§ **Saved data entries**
import Summits.QuantumFields.YangMills.Theorems.BalabanUVNodesN11NoExpansionTStepZhPinOfSolvable

/-!
# DAG node N11 — THE CUBE-COVER ROW `hcov` OF THE NO-EXPANSION 𝐓-STEP IS REDUNDANT: it follows from the faces' own `PartCompat₁₃` (the `𝐃_j` grid divides the torus)
# and ONE scalar divisibility, the NESTING NUMERIC `L·M₂ ∣ M` («M a multiple of LM₂»): every `M R_j`-cube of `𝐃_j` is a union of `L M₂ R_j`-cubes of the (2.17) partition

HEADER — WORK-UNIT METADATA.  Cell `pub-ymgap`, YM-PLAN Track A (HUMAN RULING D-0062 ∕ D-0149 width seats), seat `pub-ymgap-dag-n11-w4` (g3; WIDTH SEAT 4 of 4 on
NODE n11 [B14]), route `BalabanUVNodes`, item K1⁷ `StabilityBAtRecordR13SepCoPH` = stmt-QuantumFields-20542 (helper, `--kind proof --supports 20542 --as helper`, count-neutral).
[III] = [Balaban1988Convergent], [I] = [Balaban1987RG1].  Over dag-n11-d g13's `…N11NoExpansionTStepZhPinOfSolvable` (p604229: the no-expansion 𝐓-step in the ZhPin class from
K0's rows + structural rows; its §1 `regOn_cutSel_of_zhPin_of_solvable` and §2's two ★★★★★ faces DISPLAY the cube-cover row `hcov`), node00-def-K0b's torus cube geometry
`Node00/Record12BgRowCubeGeometry` (★ `cubeEnl_subset_of_meets_unionsOfCubes`: an `s`-cube of the grid meeting a union of `(s·t)`-cubes lies inside it, `s·t ∣ sitesPerDir 0`),
dag-n20-d's `B15Claim189CubePin` (`cubeOfSite`, `mem_cubeEnl_cubeOfSite`, `cubeOfSite_mem_cubeIndices`: every site lies in a cube of the grid), def-R's `Node00/LargeFieldReprOfRecord`
(`unionsOfCubes`, `dCubeSide`, `DOfRecord`, `SeqOfRecord`), def-T's `Node00/Record13` (`PartCompat₁₃`).

WHY THIS FILE.  After dag-n11-d g13 the no-expansion 𝐓-step of N11's (S1ᵀ) conjunct holds, for every parameter of the ZhPin class, from K0's rows (`Provisos₁₃SepCoPH`, per-cube
[15]-solvability `hsolv`), the structural rows (`Admissible`, `s2.Pos`, `0 < M₁ ≤ M`, `1 ≤ M`, window, `PartCompat₁₃`, `1 ≤ k ≤ m + K`), the numerics (`2 ≤ cR`, `h3`, `hR`, `hε`,
`hε3`, `hε2` — reduced to seven scalar inequalities by dag-n11-w3 g3's `…N11NoExpansionNumerics`), the §2 input, AND the CUBE-COVER ROW `hcov`: at every level `1 ≤ j ≤ k`
and every (2.18) index `s`, `Ω_j(s) ⊆ ⋃ {□ : □ an L M₂ R_j-cube of the (2.17) partition, □ ⊂ Ω_j(s)}`.  dag-n11-d g12 LOCATED it (bus l.27232): it FAILS for K0a's `M = M₂ = 1`
(the χ-cubes `L^{j+1}M₂R_j` are then COARSER than the `𝐃_j`-cubes `L^jMR_j`) and «print has M a multiple of LM₂».  THIS FILE proves exactly that sentence: `Ω_j(s)` is a union
of `𝐃_j`-cubes (side `dCubeSide L M R_j j = L^j·M·R_j`, `Chain21.memΩ`); if `L·M₂ ∣ M`, say `M = L·M₂·t`, then `L^j·M·R_j = (L^{j+1}·M₂·R_j)·t`, i.e. the `𝐃_j` side is the
partition side `cubeSide L M₂ R_j j` TIMES `t`; and the faces' own `PartCompat₁₃` says the `𝐃_j` grid divides the torus (`dCubeSide … ∣ sitesPerDir 0`).  On the torus two grids
whose sides are `S` and `S·t` with `S·t ∣ sitesPerDir 0` are NESTED (no cube wraps): the `S`-cube of the grid through any point of a union `Λ` of `S·t`-cubes lies inside `Λ`
(K0b's `cubeEnl_subset_of_meets_unionsOfCubes`), so `Λ` is covered by — indeed equal to the union of — the `S`-cubes it contains.  Hence `hcov` ⟸ `PartCompat₁₃` ∧ `L·M₂ ∣ M`,
and the three faces of p604229 hold with `hcov` REPLACED by the one scalar hypothesis `(hdiv : L * M₂ ∣ M)` (their `hPC` already displayed).

WHAT THIS FILE PROVES (0 `sorry`, 0 `def`; nothing of Bałaban asserted).  §1 (torus geometry, any `Params`): `pos_of_mul_dvd_sitesPerDir` · ★★
`subset_iUnion_cubesIn_of_mem_unionsOfCubes_mul` (a union of `(s·t)`-cubes is covered by the `s`-cubes of the grid it contains, `s·t ∣ sitesPerDir 0`) ·
`eq_iUnion_cubesIn_of_mem_unionsOfCubes_mul` (… and equals their union) · `mem_unionsOfCubes_of_mem_unionsOfCubes_mul` (the class of unions of `(s·t)`-cubes lies in the class of
unions of `s`-cubes).  §2 (the record's letters): `dCubeSide_eq_cubeSide_mul` (`M = L·M₂·t ⇒ dCubeSide L M R j = cubeSide L M₂ R j · t`) · `cover_at_of_dvd_of_nesting` (one level:
`Ω ∈ 𝐃_j`, the `𝐃_j` grid divides the torus, `L·M₂ ∣ M` ⇒ the cover) · ★★ `cover_row_of_partCompat_of_nesting` (THE ROW: conclusion = p604229's binder `hcov` VERBATIM, all levels
`1 ≤ j ≤ k`, from `PartCompat₁₃ … k` and `L·M₂ ∣ M` ALONE).  §3 p604229's three faces with `hcov` DISCHARGED and the two trivially redundant structural binders `1 ≤ M`
(⟸ `0 < M₁ ≤ M`) and `k ≤ m + K` (⟸ `k < K`, as `(F.P p.K).K = p.K`) DROPPED (one-line compositions, every other hypothesis and the conclusion VERBATIM): ★★★ `regOn_cutSel_of_zhPin_of_solvable_of_nesting` · ★★★★★ `exists_local_witness_clause_succ_of_sLaw₁₃CoPH_of_zhPin_of_solvable_of_nesting` · ★★★★★
`exists_local_witness_clause_succ_of_hasSect2FormAtZS_of_borelB_of_zhPin_of_solvable_of_nesting`.

HONEST FRAMING.  Helper lane of K1⁷; kernel bookkeeping (torus ∕ lattice arithmetic); nothing of [III]'s estimates asserted; no law of record edited or posited.  [15]-solvability
(`hsolv`), `Provisos₁₃SepCoPH`, the windows and the numerics stay DISPLAYED; the nesting numeric `L·M₂ ∣ M` is a HYPOTHESIS (K0a's `M = M₂ = 1` meets it iff `L = 1`, i.e. never in
the standing range `L ≥ 2` — dag-n11-d g12's located sentence, now typed).  N11 NOT discharged; K1⁷ NOT closed; counts unmoved (typed 28∕28 · discharged 5∕27).  R4 closes only
the conditional finite-𝕋⁴ rung `BalabanLadder.UV` of one programme at fixed `ε = L^{−K}` — NOT ℝ⁴, NOT OS, NOT a mass gap, NOT Clay.  No `sorry`, `axiom`, `def`, `instance`,
`notation`.  Sources (SHAPE only): [III] (2.1) p.254 («unions of big cubes»), (2.5) p.255, (2.17)–(2.18) p.257 («the partition of the lattice T_η into cubes of the size LM₂R_k …
compatible with all other partitions»); [I] (0.1) p.251 (the torus).
-/

noncomputable section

§ **TASK STATEMENT**
The exact wording of every entry above should be written out again.

§ **EXERCISE OUTPUT**
import Summits.QuantumFields.YangMills.Theorems.BalabanUVNodesN11NoExpansionTStepZhPinOfSolvable

/-!
# DAG node N11 — THE CUBE-COVER ROW `hcov` OF THE NO-EXPANSION 𝐓-STEP IS REDUNDANT: it follows from the faces' own `PartCompat₁₃` (the `𝐃_j` grid divides the torus)
# and ONE scalar divisibility, the NESTING NUMERIC `L·M₂ ∣ M` («M a multiple of LM₂»): every `M R_j`-cube of `𝐃_j` is a union of `L M₂ R_j`-cubes of the (2.17) partition

HEADER — WORK-UNIT METADATA.  Cell `pub-ymgap`, YM-PLAN Track A (HUMAN RULING D-0062 ∕ D-0149 width seats), seat `pub-ymgap-dag-n11-w4` (g3; WIDTH SEAT 4 of 4 on
NODE n11 [B14]), route `BalabanUVNodes`, item K1⁷ `StabilityBAtRecordR13SepCoPH` = stmt-QuantumFields-20542 (helper, `--kind proof --supports 20542 --as helper`, count-neutral).
[III] = [Balaban1988Convergent], [I] = [Balaban1987RG1].  Over dag-n11-d g13's `…N11NoExpansionTStepZhPinOfSolvable` (p604229: the no-expansion 𝐓-step in the ZhPin class from
K0's rows + structural rows; its §1 `regOn_cutSel_of_zhPin_of_solvable` and §2's two ★★★★★ faces DISPLAY the cube-cover row `hcov`), node00-def-K0b's torus cube geometry
`Node00/Record12BgRowCubeGeometry` (★ `cubeEnl_subset_of_meets_unionsOfCubes`: an `s`-cube of the grid meeting a union of `(s·t)`-cubes lies inside it, `s·t ∣ sitesPerDir 0`),
dag-n20-d's `B15Claim189CubePin` (`cubeOfSite`, `mem_cubeEnl_cubeOfSite`, `cubeOfSite_mem_cubeIndices`: every site lies in a cube of the grid), def-R's `Node00/LargeFieldReprOfRecord`
(`unionsOfCubes`, `dCubeSide`, `DOfRecord`, `SeqOfRecord`), def-T's `Node00/Record13` (`PartCompat₁₃`).

WHY THIS FILE.  After dag-n11-d g13 the no-expansion 𝐓-step of N11's (S1ᵀ) conjunct holds, for every parameter of the ZhPin class, from K0's rows (`Provisos₁₃SepCoPH`, per-cube
[15]-solvability `hsolv`), the structural rows (`Admissible`, `s2.Pos`, `0 < M₁ ≤ M`, `1 ≤ M`, window, `PartCompat₁₃`, `1 ≤ k ≤ m + K`), the numerics (`2 ≤ cR`, `h3`, `hR`, `hε`,
`hε3`, `hε2` — reduced to seven scalar inequalities by dag-n11-w3 g3's `…N11NoExpansionNumerics`), the §2 input, AND the CUBE-COVER ROW `hcov`: at every level `1 ≤ j ≤ k`
and every (2.18) index `s`, `Ω_j(s) ⊆ ⋃ {□ : □ an L M₂ R_j-cube of the (2.17) partition, □ ⊂ Ω_j(s)}`.  dag-n11-d g12 LOCATED it (bus l.27232): it FAILS for K0a's `M = M₂ = 1`
(the χ-cubes `L^{j+1}M₂R_j` are then COARSER than the `𝐃_j`-cubes `L^jMR_j`) and «print has M a multiple of LM₂».  THIS FILE proves exactly that sentence: `Ω_j(s)` is a union
of `𝐃_j`-cubes (side `dCubeSide L M R_j j = L^j·M·R_j`, `Chain21.memΩ`); if `L·M₂ ∣ M`, say `M = L·M₂·t`, then `L^j·M·R_j = (L^{j+1}·M₂·R_j)·t`, i.e. the `𝐃_j` side is the
partition side `cubeSide L M₂ R_j j` TIMES `t`; and the faces' own `PartCompat₁₃` says the `𝐃_j` grid divides the torus (`dCubeSide … ∣ sitesPerDir 0`).  On the torus two grids
whose sides are `S` and `S·t` with `S·t ∣ sitesPerDir 0` are NESTED (no cube wraps): the `S`-cube of the grid through any point of a union `Λ` of `S·t`-cubes lies inside `Λ`
(K0b's `cubeEnl_subset_of_meets_unionsOfCubes`), so `Λ` is covered by — indeed equal to the union of — the `S`-cubes it contains.  Hence `hcov` ⟸ `PartCompat₁₃` ∧ `L·M₂ ∣ M`,
and the three faces of p604229 hold with `hcov` REPLACED by the one scalar hypothesis `(hdiv : L * M₂ ∣ M)` (their `hPC` already displayed).

WHAT THIS FILE PROVES (0 `sorry`, 0 `def`; nothing of Bałaban asserted).  §1 (torus geometry, any `Params`): `pos_of_mul_dvd_sitesPerDir` · ★★
`subset_iUnion_cubesIn_of_mem_unionsOfCubes_mul` (a union of `(s·t)`-cubes is covered by the `s`-cubes of the grid it contains, `s·t ∣ sitesPerDir 0`) ·
`eq_iUnion_cubesIn_of_mem_unionsOfCubes_mul` (… and equals their union) · `mem_unionsOfCubes_of_mem_unionsOfCubes_mul` (the class of unions of `(s·t)`-cubes lies in the class of
unions of `s`-cubes).  §2 (the record's letters): `dCubeSide_eq_cubeSide_mul` (`M = L·M₂·t ⇒ dCubeSide L M R j = cubeSide L M₂ R j · t`) · `cover_at_of_dvd_of_nesting` (one level:
`Ω ∈ 𝐃_j`, the `𝐃_j` grid divides the torus, `L·M₂ ∣ M` ⇒ the cover) · ★★ `cover_row_of_partCompat_of_nesting` (THE ROW: conclusion = p604229's binder `hcov` VERBATIM, all levels
`1 ≤ j ≤ k`, from `PartCompat₁₃ … k` and `L·M₂ ∣ M` ALONE).  §3 p604229's three faces with `hcov` DISCHARGED and the two trivially redundant structural binders `1 ≤ M`
(⟸ `0 < M₁ ≤ M`) and `k ≤ m + K` (⟸ `k < K`, as `(F.P p.K).K = p.K`) DROPPED (one-line compositions, every other hypothesis and the conclusion VERBATIM): ★★★ `regOn_cutSel_of_zhPin_of_solvable_of_nesting` · ★★★★★ `exists_local_witness_clause_succ_of_sLaw₁₃CoPH_of_zhPin_of_solvable_of_nesting` · ★★★★★
`exists_local_witness_clause_succ_of_hasSect2FormAtZS_of_borelB_of_zhPin_of_solvable_of_nesting`.

HONEST FRAMING.  Helper lane of K1⁷; kernel bookkeeping (torus ∕ lattice arithmetic); nothing of [III]'s estimates asserted; no law of record edited or posited.  [15]-solvability
(`hsolv`), `Provisos₁₃SepCoPH`, the windows and the numerics stay DISPLAYED; the nesting numeric `L·M₂ ∣ M` is a HYPOTHESIS (K0a's `M = M₂ = 1` meets it iff `L = 1`, i.e. never in
the standing range `L ≥ 2` — dag-n11-d g12's located sentence, now typed).  N11 NOT discharged; K1⁷ NOT closed; counts unmoved (typed 28∕28 · discharged 5∕27).  R4 closes only
the conditional finite-𝕋⁴ rung `BalabanLadder.UV` of one programme at fixed `ε = L^{−K}` — NOT ℝ⁴, NOT OS, NOT a mass gap, NOT Clay.  No `sorry`, `axiom`, `def`, `instance`,
`notation`.  Sources (SHAPE only): [III] (2.1) p.254 («unions of big cubes»), (2.5) p.255, (2.17)–(2.18) p.257 («the partition of the lattice T_η into cubes of the size LM₂R_k …
compatible with all other partitions»); [I] (0.1) p.251 (the torus).
-/

noncomputable section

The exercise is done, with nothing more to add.